Para pegiat film India sebenarnya sudah kenyang menghadapi ancaman, dari pemberedelan hingga aksi protes soal isu agama dan kasta. Namun, keadaan saat ini jauh lebih buruk dari rangkaian pemberedelan yang telah mereka alami sejak 1970-an.
Bukan tidak berpengaruh apapun. Ancaman dan keadaan yang terjadi saat ini cukup menghambat keberanian mereka untuk berkarya. Penulis naskah kenamaan India Javed Akhtar menilai bahwa sineas India tengah menghadapi tren ketakutan terhadap kelompok ekstremis.
ADVERTISEMENT
Meski sudah berpengalaman membuat film selama lebih dari 40 tahun, kemarahan kelompok konservatif saat ini membuatnya benar-benar takut.

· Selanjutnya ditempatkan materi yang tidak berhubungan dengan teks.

/-- For `v ∈ genDom`, the (one-sided) quotient converges to `genOp v`. [folklore] -/
theorem tendsto_toC0Semigroup_quot_genOp {X : Matrix σ σ ℂ} (hX : star X = -X) (v : genDom hX) :
    Tendsto (fun t : ℝ => ((t⁻¹ : ℝ) : ℂ) •
        ((OneParameterGroup.toC0Semigroup (fockGroup hX).toStrongContRepresentation).app t.toNNReal (v : FockL2 σ)
          - v)) (𝓝[>] 0) (𝓝 (genOp hX v)) := by
  have h := (hasDerivAt_fockRep_expUnitary_iff_tendsto hX _ _).mp (hasDerivAt_fockRep_expUnitary_genOp hX v)
  exact (h.mono_left (nhdsWithin_mono _ fun t ht => Set.mem_compl_singleton_iff.mpr (ne_of_gt ht))).congr'
    (toC0Semigroup_quot_eventuallyEq hX (v : FockL2 σ)).symm

/-- `genDom hX` is contained in the domain of `OneParameterGroup.generator (fockGroup hX)`.
[folklore] -/
theorem mem_generator_domain_of_mem_genDom {X : Matrix σ σ ℂ} (hX : star X = -X) {x : FockL2 σ}
    (hx : x ∈ genDom hX) :
    x ∈ (OneParameterGroup.generator (fockGroup hX).toStrongContRepresentation).domain :=
  (C0Semigroup.mem_generator_domain_iff _ x).mpr ⟨genOp hX ⟨x, hx⟩, tendsto_toC0Semigroup_quot_genOp hX ⟨x, hx⟩⟩

/-- The domain of `OneParameterGroup.generator (fockGroup hX)` is contained in `genDom hX`.
[folklore] -/
theorem mem_genDom_of_mem_generator_domain {X : Matrix σ σ ℂ} (hX : star X = -X) {x : FockL2 σ}
    (hx : x ∈ (OneParameterGroup.generator (fockGroup hX).toStrongContRepresentation).domain) :
    x ∈ genDom hX := by
  obtain ⟨y, hy⟩ := (C0Semigroup.mem_generator_domain_iff _ x).mp hx
  exact (mem_genDom_of_hasDerivAt hX
    (hasDerivAt_fockRep_expUnitary_of_tendsto_Ioi hX (hy.congr' (toC0Semigroup_quot_eventuallyEq hX x)))).1

/-- **The domain of the abstract generator is `genDom`** (the finite-energy = differentiable vectors of `FockStoneGenerator`).
[folklore] -/
theorem generator_fockGroup_domain {X : Matrix σ σ ℂ} (hX : star X = -X) :
    (OneParameterGroup.generator (fockGroup hX).toStrongContRepresentation).domain = genDom hX :=
  le_antisymm (fun _ hx => mem_genDom_of_mem_generator_domain hX hx)
    (fun _ hx => mem_generator_domain_of_mem_genDom hX hx)

/-- … and on it the abstract generator is `genOp`. [folklore] -/
theorem generator_fockGroup_apply {X : Matrix σ σ ℂ} (hX : star X = -X)
    (x : (OneParameterGroup.generator (fockGroup hX).toStrongContRepresentation).domain) :
    OneParameterGroup.generator (fockGroup hX).toStrongContRepresentation x
      = genOp hX ⟨x, mem_genDom_of_mem_generator_domain hX x.2⟩ :=
  C0Semigroup.generator_apply_eq_of_tendsto _ x
    (tendsto_toC0Semigroup_quot_genOp hX ⟨x, mem_genDom_of_mem_generator_domain hX x.2⟩)

/-- **The abstract generator of `t ↦ ν₀(e^{tX})` is the explicit `⟨genDom, genOp⟩`** as a `LinearPMap`.
[folklore] -/
theorem generator_fockGroup {X : Matrix σ σ ℂ} (hX : star X = -X) :
    OneParameterGroup.generator (fockGroup hX).toStrongContRepresentation = genPMap hX := by
  refine LinearPMap.ext (generator_fockGroup_domain hX) fun x hf hg => ?_
  rw [generator_fockGroup_apply]
  rfl
/-- ★ **`OneLinkPoincareSUN N R c` from the representatives**: if for every `‖u‖ = 1`, `0 ≤ σᵢ ≤ R` every `M`-Lipschitz `ψ` has
`Var_{ν_{diagonal(u·σ)}}(ψ) ≤ c M²`, then `OneLinkPoincareSUN N R c` (`exists_specialUnitary_rep` + `poincareAt_conj`). [folklore] -/
theorem oneLinkPoincareSUN_of_reps (hN : 1 ≤ N) {R c : ℝ}
    (h : ∀ (u : ℂ) (σ : Fin N → ℝ), ‖u‖ = 1 → (∀ i, 0 ≤ σ i) → (∀ i, σ i ≤ R) →
      ∀ (ψ : SUN N → ℝ) (M : ℝ), 0 ≤ M → (∀ a b : SUN N, |ψ a - ψ b| ≤ M * suFrobDist a b) →
        Var[ψ ; (haarSU N).tilted fun g => (N : ℝ) * ((g : Matrix (Fin N) (Fin N) ℂ) * diagonal (fun i => u * ((σ i : ℝ) : ℂ))).trace.re]
          ≤ c * M ^ 2) :
    OneLinkPoincareSUN N R c := by
  intro B hB ψ M hM hψ
  obtain ⟨U, V, u, σ, hu, hσ0, hσB, hBeq⟩ := exists_specialUnitary_rep hN B
  rw [hBeq]
  exact poincareAt_conj (h u σ hu hσ0 fun i => (hσB i).trans hB) U V ψ M hM hψ

end Reps

end Summit.Ventures.YMGap.OneLinkBiInvariance

end
/-- **The round lemma.**  Along a multiple blow-up `t` ADMISSIBLE for the marked ideal `M = (X, I, E, m)` (centres regular, inside `cosupp(I_i, m)`) of an
integral regular `X` of finite type over the characteristic-zero field `K`, with `I` effective Cartier of maximal order `≤ m`, `m ≥ 2`, and a stage map
`σ : X ⟶ P` whose points over the generic point of `Y₀` have order `≤ 1`: the top of `t` is again integral, regular, of finite type; the marked transform
`I_r` is effective Cartier of maximal order `≤ m`, with order `≤ 1` over the generic point of `Y₀`; and `t` is a GOOD PREFIX for the three door
currencies — smooth centres, flat exceptional divisors, and `DescTransformOK` with running set `V(I_r)` = the iterated strict transform of `V(I)`.
[cite: Kollar2007, 3.58–3.60 and Thm. 3.69] -/
theorem round :
    ∀ {X : Scheme.{0}} (t : CentreSeq X) (s : X ⟶ Spec (.of K)) [LocallyOfFiniteType s] [QuasiCompact s] [IsIntegral X]
      (_hreg : Scheme.IsRegular X) (M : MarkedIdeal X) (_hM : IsEffectiveCartier M.ideal)
      (_hmax : ∀ x, idealOrder M.ideal x ≤ M.mult) (_hm : 2 ≤ M.mult) (σ : X ⟶ P)
      (_hgen : ∀ x, IsGenericPoint (σ x) Y₀ → idealOrder M.ideal x ≤ 1) (_hadm : t.IsAdmissibleFor M),
      IsIntegral t.top ∧ Scheme.IsRegular t.top ∧ LocallyOfFiniteType (t.comp ≫ s) ∧ QuasiCompact (t.comp ≫ s) ∧
      IsEffectiveCartier (t.transformMarked M).ideal ∧ (∀ x, idealOrder (t.transformMarked M).ideal x ≤ M.mult) ∧
      (∀ x, IsGenericPoint ((t.comp ≫ σ) x) Y₀ → idealOrder (t.transformMarked M).ideal x ≤ 1) ∧
      (∀ t₂ : CentreSeq t.top, DescCentresSmoothOver t₂ (t.comp ≫ s) → DescCentresSmoothOver (t.append t₂) s) ∧
      (∀ t₂ : CentreSeq t.top, t₂.ExceptionalFlatOver (t.comp ≫ s) → (t.append t₂).ExceptionalFlatOver s) ∧
      (∀ t₂ : CentreSeq t.top, DescTransformOK t₂ (t.comp ≫ σ) Y₀ (((t.transformMarked M).ideal.support : Set t.top)) →
          DescTransformOK (t.append t₂) σ Y₀ (M.ideal.support : Set X))
  | X, .nil _, s, _, _, _, hreg, M, hM, hmax, hm, σ, hgen, _ => by
    show IsIntegral X ∧ Scheme.IsRegular X ∧ LocallyOfFiniteType (𝟙 X ≫ s) ∧ QuasiCompact (𝟙 X ≫ s) ∧
      IsEffectiveCartier M.ideal ∧ (∀ x, idealOrder M.ideal x ≤ M.mult) ∧
      (∀ x : X, IsGenericPoint ((𝟙 X ≫ σ) x) Y₀ → idealOrder M.ideal x ≤ 1) ∧
      (∀ t₂ : CentreSeq X, DescCentresSmoothOver t₂ (𝟙 X ≫ s) → DescCentresSmoothOver t₂ s) ∧
      (∀ t₂ : CentreSeq X, t₂.ExceptionalFlatOver (𝟙 X ≫ s) → t₂.ExceptionalFlatOver s) ∧
      (∀ t₂ : CentreSeq X, DescTransformOK t₂ (𝟙 X ≫ σ) Y₀ (M.ideal.support : Set X) →
        DescTransformOK t₂ σ Y₀ (M.ideal.support : Set X))
    simp only [Category.id_comp]
    exact ⟨‹_›, hreg, ‹_›, ‹_›, hM, hmax, hgen, fun _ h => h, fun _ h => h, fun _ h => h⟩
  | X, .cons C rest, s, _, _, _, hreg, M, hM, hmax, hm, σ, hgen, hadm => by
    obtain ⟨hCsupp, -, hC, hrest⟩ := hadm
    haveI : IsLocallyNoetherian X := LocallyOfFiniteType.isLocallyNoetherian s
    have hπ : IsBlowup (blowup.π C) C := blowup.isBlowup C
    haveI : IsLocallyNoetherian (blowup C) := hπ.isLocallyNoetherian
    haveI : IsProper (blowup.π C) := hπ.isProper
    haveI : LocallyOfFiniteType (blowup.π C ≫ s) := inferInstance
    haveI : QuasiCompact (blowup.π C ≫ s) := inferInstance
    have hm1 : 1 ≤ M.mult := by omega
    -- the centre lies in `V(I)`, which is nowhere dense; so the centre is nowhere dense and nonzero
    have hIint : interior (M.ideal.support : Set X) = ∅ := interior_support_eq_empty_of_isEffectiveCartier hM
    have hCI : (C.support : Set X) ⊆ M.ideal.support := hCsupp.trans (M.support_subset_support_ideal hm1)
    have hint : interior (C.support : Set X) = ∅ :=
      Set.eq_empty_of_subset_empty (hIint ▸ interior_mono hCI)
    haveI : Nonempty X := ⟨genericPoint X⟩
    have hC0 : C ≠ ⊥ := centre_ne_bot hM hCI
    -- the blown-up scheme
    haveI : IsIntegral (blowup C) := hπ.isIntegral hC0
    have hreg' : Scheme.IsRegular (blowup C) := IsBlowup.isRegular_of_isRegular_subscheme hreg hC hπ
    -- orders on the centre are exactly `m`
    have hge : ∀ y ∈ C.support, (M.mult : ℕ∞) ≤ idealOrder M.ideal y := fun y hy => hCsupp hy
    have heq : ∀ y ∈ C.support, idealOrder M.ideal y = M.mult := fun y hy => le_antisymm (hmax y) (hge y hy)
    have hle : M.ideal ≤ C ^ M.mult := le_pow_of_isRegular_subscheme_of_forall_le_idealOrder_of_isRegular hreg hC hge
    -- the transform: effective Cartier, max-ord ≤ m, = strict transform, support = closure
    have hM' : IsEffectiveCartier (M.transform (blowup.π C) C).ideal :=
      hπ.isEffectiveCartier_controlledTransform_of_le_pow hM hle
    have hmax' : ∀ x', idealOrder (M.transform (blowup.π C) C).ideal x' ≤ (M.transform (blowup.π C) C).mult := fun x' =>
      idealOrder_controlledTransform_le_of_forall' hreg hC hπ heq hmax x'
    have hST : (M.transform (blowup.π C) C).ideal = strictTransformIdeal (blowup.π C) C M.ideal :=
      controlledTransform_eq_strictTransformIdeal_of_forall_idealOrder_le hreg hC hint hπ hM hmax
    have hsuppST : (((M.transform (blowup.π C) C).ideal).support : Set (blowup C)) =
        closure ((blowup.π C) ⁻¹' ((M.ideal.support : Set X) \ (C.support : Set X))) := by
      rw [hST]
      exact hπ.support_strictTransformIdeal_eq_closure M.ideal
    -- the generic fibre of `Y₀` is untouched
    have hgen' : ∀ x', IsGenericPoint ((blowup.π C ≫ σ) x') Y₀ → idealOrder (M.transform (blowup.π C) C).ideal x' ≤ 1 := by
      intro x' hx'
      rw [Scheme.Hom.comp_apply] at hx'
      have hnot : (blowup.π C) x' ∉ (C.support : Set X) := by
        intro hmem
        have h1 := hgen _ hx'
        have h2 := hge _ hmem
        have h3 : ((M.mult : ℕ) : ℕ∞) ≤ 1 := h2.trans h1
        have : M.mult ≤ 1 := by exact_mod_cast h3
        omega
      rw [MarkedIdeal.transform_ideal, hπ.idealOrder_controlledTransform_of_not_mem M.ideal M.mult hnot]
      exact hgen _ hx'
    -- the induction hypothesis along the rest, over `blowup.π C ≫ s`
    obtain ⟨hint₁, hreg₁, hloft₁, hqc₁, hM₁, hmax₁, hgen₁, hsm₁, hfl₁, hok₁⟩ :=
      round rest (blowup.π C ≫ s) hreg' (M.transform (blowup.π C) C) hM' hmax' hm (blowup.π C ≫ σ) hgen' hrest
    show IsIntegral rest.top ∧ Scheme.IsRegular rest.top ∧ LocallyOfFiniteType ((rest.comp ≫ blowup.π C) ≫ s) ∧
      QuasiCompact ((rest.comp ≫ blowup.π C) ≫ s) ∧
      IsEffectiveCartier (rest.transformMarked (M.transform (blowup.π C) C)).ideal ∧
      (∀ x, idealOrder (rest.transformMarked (M.transform (blowup.π C) C)).ideal x ≤ M.mult) ∧
      (∀ x : rest.top, IsGenericPoint (((rest.comp ≫ blowup.π C) ≫ σ) x) Y₀ →
        idealOrder (rest.transformMarked (M.transform (blowup.π C) C)).ideal x ≤ 1) ∧
      (∀ t₂ : CentreSeq rest.top, DescCentresSmoothOver t₂ ((rest.comp ≫ blowup.π C) ≫ s) →
        DescCentresSmoothOver (CentreSeq.cons C (rest.append t₂)) s) ∧
      (∀ t₂ : CentreSeq rest.top, t₂.ExceptionalFlatOver ((rest.comp ≫ blowup.π C) ≫ s) →
        (CentreSeq.cons C (rest.append t₂)).ExceptionalFlatOver s) ∧
      (∀ t₂ : CentreSeq rest.top, DescTransformOK t₂ ((rest.comp ≫ blowup.π C) ≫ σ) Y₀
          ((rest.transformMarked (M.transform (blowup.π C) C)).ideal.support : Set rest.top) →
        DescTransformOK (CentreSeq.cons C (rest.append t₂)) σ Y₀ (M.ideal.support : Set X))
    simp only [Category.assoc]
    refine ⟨hint₁, hreg₁, hloft₁, hqc₁, hM₁, hmax₁, hgen₁, ?_, ?_, ?_⟩
    · intro t₂ h₂
      simp only [DescCentresSmoothOver]
      refine ⟨?_, hsm₁ t₂ h₂⟩
      haveI : LocallyOfFiniteType (C.subschemeι ≫ s) := inferInstance
      exact smooth_of_isRegular_of_perfectField (C.subschemeι ≫ s) hC
    · intro t₂ h₂
      simp only [CentreSeq.ExceptionalFlatOver]
      exact ⟨flat_of_field _, hfl₁ t₂ h₂⟩
    · intro t₂ h₂
      simp only [DescTransformOK]
      refine ⟨hCI, ?_, ?_⟩
      · rintro _ ⟨c, hc, rfl⟩ hgenc
        have h1 := hgen c hgenc
        have h2 := hge c hc
        have h3 : ((M.mult : ℕ) : ℕ∞) ≤ 1 := h2.trans h1
        have : M.mult ≤ 1 := by exact_mod_cast h3
        omega
      · rw [← hsuppST]
        exact hok₁ t₂ h₂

“Jika di tahun 1975 saya bisa menampilkan sebuah adegan di kuil untuk film komedi, sekarang saya tak akan berani melakukannya,” ucap Akhtar kepada Atlantic.
Pada tahun-tahun tersebut, gejala konservatisme cenderung hidup dalam kelompok-kelompok Muslim daripada kelompok Hindu. Saat itu, muslim India begitu sensitif terhadap kelompok Hindu sebab kebencian yang masih tersisa akibat eksodus India Muslim yang mendirikan negara Pakistan pada 1951.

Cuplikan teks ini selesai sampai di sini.